Letter A - Whip Habitats -- A site receives 15 points for an imperiled habitat only if the project will implement practices specifically for the imperiled habitat in question; in this case, a high ranking (likelihood of success) application will be funded first - regardless of ownership. A site does not receive 15 points simply for having an imperiled habitat on the property. When ranking projects with multiple habitats, the habitats will be ranked as separate projects/sites unless they are adjacent or adjoining and they ecologically functionally related for the habitat objectives.
Letter B -- Listed Species considered Rare, Sensitive, Threatened, Endangered, Candidate or of Special Concern:
The group agreed that in order to take any points for this category, direct or indirect benefits, the listed species must be within the project area. This means that at least some portion of the NDDB designation (i.e. the circle indicating the specie's location) falls over the project area. The project area is the actual site where work will be done, not the entire property of the applicant.

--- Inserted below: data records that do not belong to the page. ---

/-! ## §10 (v1.5) (II.61)/(II.63) p.343–344: substituting (II.56)–(II.60) into (II.55) — the regrouping
`∇_B(X + S, B^{rot} + S′) = ∇_{RB}·X + S″` PROVED with the CORRECTED `S″`; the printed (II.63) double-counts the cross
term `Σ_j λ[κ_j ∗ S′, κ^j ∗ S]` (finding (l), exhibited) -/

/-- `∇_{RB,γ′−γ}` IS the (II.50)/(II.38) operator with the background replaced by `(B′_l)^{rot(γ′−γ),2}` — definitionally.
[cite: MagnenRivasseauSeneor1993, (II.62) p.343, (II.50) p.342] -/
theorem nablaRB_eq_nablaPrime_rot (T : Finset (Fin 4 → ℤ)) (ρ₁ : ℕ) (lam : ℝ) (B' : (Fin 4 → ℤ) → Fin 4 → Fin 3 → ℂ)
    (G : (Fin 4 → ℤ) → Fin 3 → ℂ) (X : (Fin 4 → ℤ) → Fin 4 → Fin 3 → ℂ) (k : Fin 4 → ℤ) :
    nablaRB par Nlow T ρ₁ lam B' G X k = nablaPrime par Nlow T ρ₁ X (fun k' μ a => rotTruncCoeff T lam B' G μ k' a) k :=
  rfl

/-- **`S″` — the CORRECTED reading of (II.63)**: `S″ = ∂S − Σ_j λ[κ_j ∗ S′, κ^j ∗ (X + S)] − Σ_j λ[κ_j ∗ B^{rot}, κ^j ∗ S]`
for generic coefficient functions `X` (= `A′_s + D(A′_s)(γ′ − γ)`), `S` (= `S(A′_s, γ, γ′)`), `Brot` (= `(B′_l)^{rot(γ′−γ),2}`),
`S′`; the print's second sum carries `(B′_l)^{rot(γ′−γ)} + S′` instead of `(B′_l)^{rot(γ′−γ)}` (see `remS2Printed`).
[cite: MagnenRivasseauSeneor1993, (II.63) p.344 tl.2–4, (II.61) p.343 tl.26–31] -/
def remS2 (T : Finset (Fin 4 → ℤ)) (ρ₁ : ℕ) (X S Brot S' : (Fin 4 → ℤ) → Fin 4 → Fin 3 → ℂ) (k : Fin 4 → ℤ) :
    Fin 3 → ℂ :=
  ∑ μ, (dCoeff (fun k' a => S k' μ a) μ k -
    ∑ j ∈ indexFinset Nlow ρ₁, ((par.sliceCoupling j : ℝ) : ℂ) •
      (convCross (box2 T) (fun q => ((par.kappaLow Nlow ρ₁ j q : ℝ) : ℂ) • fun a => S' q μ a)
          (fun r => ((par.kappaSlice Nlow j r : ℝ) : ℂ) • fun a => (X + S) r μ a) k +
        convCross (box2 T) (fun q => ((par.kappaLow Nlow ρ₁ j q : ℝ) : ℂ) • fun a => Brot q μ a)
          (fun r => ((par.kappaSlice Nlow j r : ℝ) : ℂ) • fun a => S r μ a) k))

/-- **`S″` AS PRINTED in (II.63)**: `S″ = ∂S − Σ_j λ[κ_j ∗ S′, κ^j ∗ (A′_s + D(A′_s)(γ′ − γ) + S(A′_s,γ,γ′))] − Σ_j λ[κ_j ∗
((B′_l)^{rot(γ′−γ)} + S′), κ^j ∗ S(A′_s,γ,γ′)]` (2× crop `renders/p20_crop_r650-1150_s2.png` in the seat folder).
[cite: MagnenRivasseauSeneor1993, (II.63) p.344 tl.2–4] -/
def remS2Printed (T : Finset (Fin 4 → ℤ)) (ρ₁ : ℕ) (X S Brot S' : (Fin 4 → ℤ) → Fin 4 → Fin 3 → ℂ) (k : Fin 4 → ℤ) :
    Fin 3 → ℂ :=
  ∑ μ, (dCoeff (fun k' a => S k' μ a) μ k -
    ∑ j ∈ indexFinset Nlow ρ₁, ((par.sliceCoupling j : ℝ) : ℂ) •
      (convCross (box2 T) (fun q => ((par.kappaLow Nlow ρ₁ j q : ℝ) : ℂ) • fun a => S' q μ a)
          (fun r => ((par.kappaSlice Nlow j r : ℝ) : ℂ) • fun a => (X + S) r μ a) k +
        convCross (box2 T) (fun q => ((par.kappaLow Nlow ρ₁ j q : ℝ) : ℂ) • fun a => (Brot + S') q μ a)
          (fun r => ((par.kappaSlice Nlow j r : ℝ) : ℂ) • fun a => S r μ a) k))

/-- The double-counted cross term `Σ_μ Σ_j λ_j^t [κ_j ∗ S′_μ, κ^j ∗ S_μ]`. [cite: MagnenRivasseauSeneor1993, (II.63) p.344] -/
def remS2Cross (T : Finset (Fin 4 → ℤ)) (ρ₁ : ℕ) (S S' : (Fin 4 → ℤ) → Fin 4 → Fin 3 → ℂ) (k : Fin 4 → ℤ) :
    Fin 3 → ℂ :=
  ∑ μ, ∑ j ∈ indexFinset Nlow ρ₁, ((par.sliceCoupling j : ℝ) : ℂ) •
    convCross (box2 T) (fun q => ((par.kappaLow Nlow ρ₁ j q : ℝ) : ℂ) • fun a => S' q μ a)
      (fun r => ((par.kappaSlice Nlow j r : ℝ) : ℂ) • fun a => S r μ a) k

/-- Plumbing: a momentum multiplier times a sum of coefficient functions splits (private helper). [folklore] -/
private theorem smul_fun_add (c : (Fin 4 → ℤ) → ℂ) (F G : (Fin 4 → ℤ) → Fin 4 → Fin 3 → ℂ) (μ : Fin 4) :
    (fun q => c q • fun a => (F + G) q μ a) = (fun q => c q • fun a => F q μ a) + fun q => c q • fun a => G q μ a := by
  funext q; ext a; simp [mul_add]

/-- Plumbing: the `μ`-component of a sum of coefficient functions is the sum of the components (private helper). [folklore] -/
private theorem fun_add (F G : (Fin 4 → ℤ) → Fin 4 → Fin 3 → ℂ) (μ : Fin 4) :
    (fun k' a => (F + G) k' μ a) = (fun k' a => F k' μ a) + fun k' a => G k' μ a := by
  funext k'; ext a; simp

/-- **(II.61) PROVED with the corrected `S″`:** for all coefficient functions, `∇(X + S, Brot + S′) = ∇(X, Brot) + S″`,
where `∇(A, B) = ∂_μA_μ − Σ_j λ[κ_j ∗ B_μ, κ^j ∗ A_μ]` is the common shape of (II.38)/(II.50)/(II.62) (`nablaPrime`;
`nablaB_eq_nablaPrime`, `nablaRB_eq_nablaPrime_rot`). With `X = A′_s + D(A′_s)(γ′ − γ)`, `S`, `Brot = (B′_l)^{rot(γ′−γ),2}`,
`S′` from (II.56)–(II.60) (PROVED pointwise in `…InfinitesimalGauge` §8) this is the printed regrouping (II.61).
[cite: MagnenRivasseauSeneor1993, (II.61) p.343 tl.26–31, (II.63) p.344] -/
theorem nablaPrime_reexpand (T : Finset (Fin 4 → ℤ)) (ρ₁ : ℕ) (X S Brot S' : (Fin 4 → ℤ) → Fin 4 → Fin 3 → ℂ)
    (k : Fin 4 → ℤ) :
    nablaPrime par Nlow T ρ₁ (X + S) (Brot + S') k =
      nablaPrime par Nlow T ρ₁ X Brot k + remS2 par Nlow T ρ₁ X S Brot S' k := by
  unfold nablaPrime remS2
  rw [← Finset.sum_add_distrib]
  refine Finset.sum_congr rfl fun μ _ => ?_
  simp only [fun_add X S μ, dCoeff_add, smul_fun_add, convCross_add_left, convCross_add_right, smul_add,
    Finset.sum_add_distrib]
  abel

/-- **FINDING (l), exhibited: the printed `S″` of (II.63) exceeds the corrected one by exactly the cross term counted
twice:** `S″_printed = S″ − Σ_μ Σ_j λ_j^t[κ_j ∗ S′_μ, κ^j ∗ S_μ]`. [cite: MagnenRivasseauSeneor1993, (II.63) p.344 tl.2–4] -/
theorem remS2Printed_eq (T : Finset (Fin 4 → ℤ)) (ρ₁ : ℕ) (X S Brot S' : (Fin 4 → ℤ) → Fin 4 → Fin 3 → ℂ)
    (k : Fin 4 → ℤ) :
    remS2Printed par Nlow T ρ₁ X S Brot S' k =
      remS2 par Nlow T ρ₁ X S Brot S' k - remS2Cross par Nlow T ρ₁ S S' k := by
  unfold remS2Printed remS2 remS2Cross
  rw [← Finset.sum_sub_distrib]
  refine Finset.sum_congr rfl fun μ _ => ?_
  simp only [smul_fun_add, convCross_add_left, convCross_add_right, smul_add, Finset.sum_add_distrib]
  abel

/-- Hence (II.61) with `S″` AS PRINTED holds iff the double-counted term vanishes (not adjudicated; `S″` only feeds the
«small correction term» `Σ` of (II.64)/(II.65), so the slip is harmless for the argument).
[cite: MagnenRivasseauSeneor1993, (II.61) p.343, (II.63)–(II.65) p.344] -/
theorem nablaPrime_reexpand_printed_iff (T : Finset (Fin 4 → ℤ)) (ρ₁ : ℕ)
    (X S Brot S' : (Fin 4 → ℤ) → Fin 4 → Fin 3 → ℂ) (k : Fin 4 → ℤ) :
    nablaPrime par Nlow T ρ₁ (X + S) (Brot + S') k =
        nablaPrime par Nlow T ρ₁ X Brot k + remS2Printed par Nlow T ρ₁ X S Brot S' k ↔
      remS2Cross par Nlow T ρ₁ S S' k = 0 := by
  rw [nablaPrime_reexpand, remS2Printed_eq, add_right_inj, eq_sub_iff_add_eq, add_eq_left]

/-! ## §11 (v1.6) (II.64)/(II.65) p.344: completing the square — `(∇_{RB}·X + S″)² = (∇_{RB}·X)² + Σ(A′, γ, γ′)`,
`Σ = 2S″·(∇_{RB}·X) + (S″)²` — EXACT in the Parseval reading (P) -/

/-- The «square» of a colour-vector coefficient family on a momentum box, `½ Σ_{k∈box} Σ_a |F̃^a(k)|²` (READING (P), the
«factor 1/2» convention of §II.A), as used for `(∇_B)²` (`nablaSq`), `(∇_{B′_l}·A′_s)²` (`nablaPrimeSq`).
[cite: MagnenRivasseauSeneor1993, §II.A p.328 tl.12–15, (II.64) p.344] -/
def sqNormBox (box : Finset (Fin 4 → ℤ)) (F : (Fin 4 → ℤ) → Fin 3 → ℂ) : ℝ :=
  (1 / 2) * ∑ k ∈ box, ∑ a, normSq (F k a)

/-- The matching real scalar product `F·G = ½ Σ_{k∈box} Σ_a Re(F̃^a(k) conj(G̃^a(k)))` («we write them like squares instead of
scalar products», p.344 tl.25). [cite: MagnenRivasseauSeneor1993, (II.65) p.344 tl.9, p.344 tl.25–26] -/
def dotBox (box : Finset (Fin 4 → ℤ)) (F G : (Fin 4 → ℤ) → Fin 3 → ℂ) : ℝ :=
  (1 / 2) * ∑ k ∈ box, ∑ a, (F k a * conj (G k a)).re
import Summits.HubbardSuperconductivity.HubbardSuperconductivity.Theorems.AnisotropyChordTransferFibre3FinXDEvalW

/-!
# Route `AnisotropyChord` / H0 rotor rung: FIN per-`L` row-D (KT-2a″) cell facts, `L = 23`, cells 7–7

Kernel facts `xdCellAny0 23 (49/50) la lb aD = true` (in-kernel point tables, zero data; `decide +kernel`) for the combined-cell
grid of `L = 23` (g5 design, 1–2.5 % cells); assembled in `…FinXDTwentyThree`.  Prover seat `hubbard-h0-rotor-p3` g7; helper for piece A =
stmt-HubbardSuperconductivity-23918 of rung 19089 (`--supports`, helper class).  WHAT THIS IS NOT: nothing here proves superconductivity in the
Hubbard model (rotor TARGET as worded stays FALSE, g15 verdict); kernel facts for ONE hypothesis of ONE conditional reduction.
-/

set_option linter.dupNamespace false
set_option autoImplicit false

namespace Summit.HubbardSuperconductivity.HubbardSuperconductivity.Theorems.AnisotropyChord.Transfer.Fibre3

namespace FinXD

/-- cell 7 of `L = 23` (`hi`). [folklore] -/
theorem xd23_7 : xdCellAny0 23 (49/50 : ℚ) 136996112152266 142425773547747 (1 : ℚ) = true := by (rw [← xdCellAnyW0_eq]; decide +kernel)

end FinXD

end Summit.HubbardSuperconductivity.HubbardSuperconductivity.Theorems.AnisotropyChord.Transfer.Fibre3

Letter C - Quality of Improved Habitat (native species or ecosystem functions): The basis for this decision is the end result of the work that is done. The quality or state of the habitat at the time of evaluation or the start of the contract is irrelevant. Points awarded for this category are determined solely on the expected condition of the site after implementation of all practices. In effect, any project for which we develop a WHIP conservation plan and the applicant agrees to implement all of the practices should, in theory, result in high quality of improved habitat. An example where high quality might not be achieved is a grassland where the applicant is willing only to broadcast seed by hand and does not want to mow, burn. Or otherwise manage the grasses once established (NOTE: Consult the Habitat Suitability Index (HSI) sheets and or the habitat description sheets for a sense of what an "ideal" habitat might look like).
Letter D - Suitability of On-site characteristics and project setting: Remember that a limitation in this category for a project is defined as AND/OR which means that the limitation can be in either site characteristics or setting characteristics and does not have to be in both for a project to receive 5 or 1 point. However, for a project to receive 10 points both site AND setting have to be good.
Letter E - Connectivity of Habitat: The concept of complementary habitat is based on or determined by habitat objectives for the site. For example, in some cases a mature forest next to a grass field is considered complementary (e.g. edge species). If you are establishing a grass field for small mammals and rodents, and there is a wooded area next to the field that is home to raptors that will eat your prized small rodents, the two habitats should not be considered complementary.
Letter H: Average Total Costs/Acres to USDA: The way to calculate the cost of the project for ranking is to divide the TOTAL COST of the contract by the TOTAL PROJECT ACRES. For example, if you have a 10 year contract on an 8 acre parcel and the practices in that contract amount to $6,715, you would divide $6715 by 8. This gives you $839.38/acre for the life of the contract. Consequently, the applicant receives three (3) points.
Letter J - Other Societal Benefits: Benefits such as hunting/Fishing or passive recreation must be open for the public at large and not limited to a private or select group. Private clubs cannot receive points for hunting/fishing or passive recreation if it is only for the club's members. Cultural Resources benefits are given consideration/points if the cultural resources are within the project site (the area where work is being done).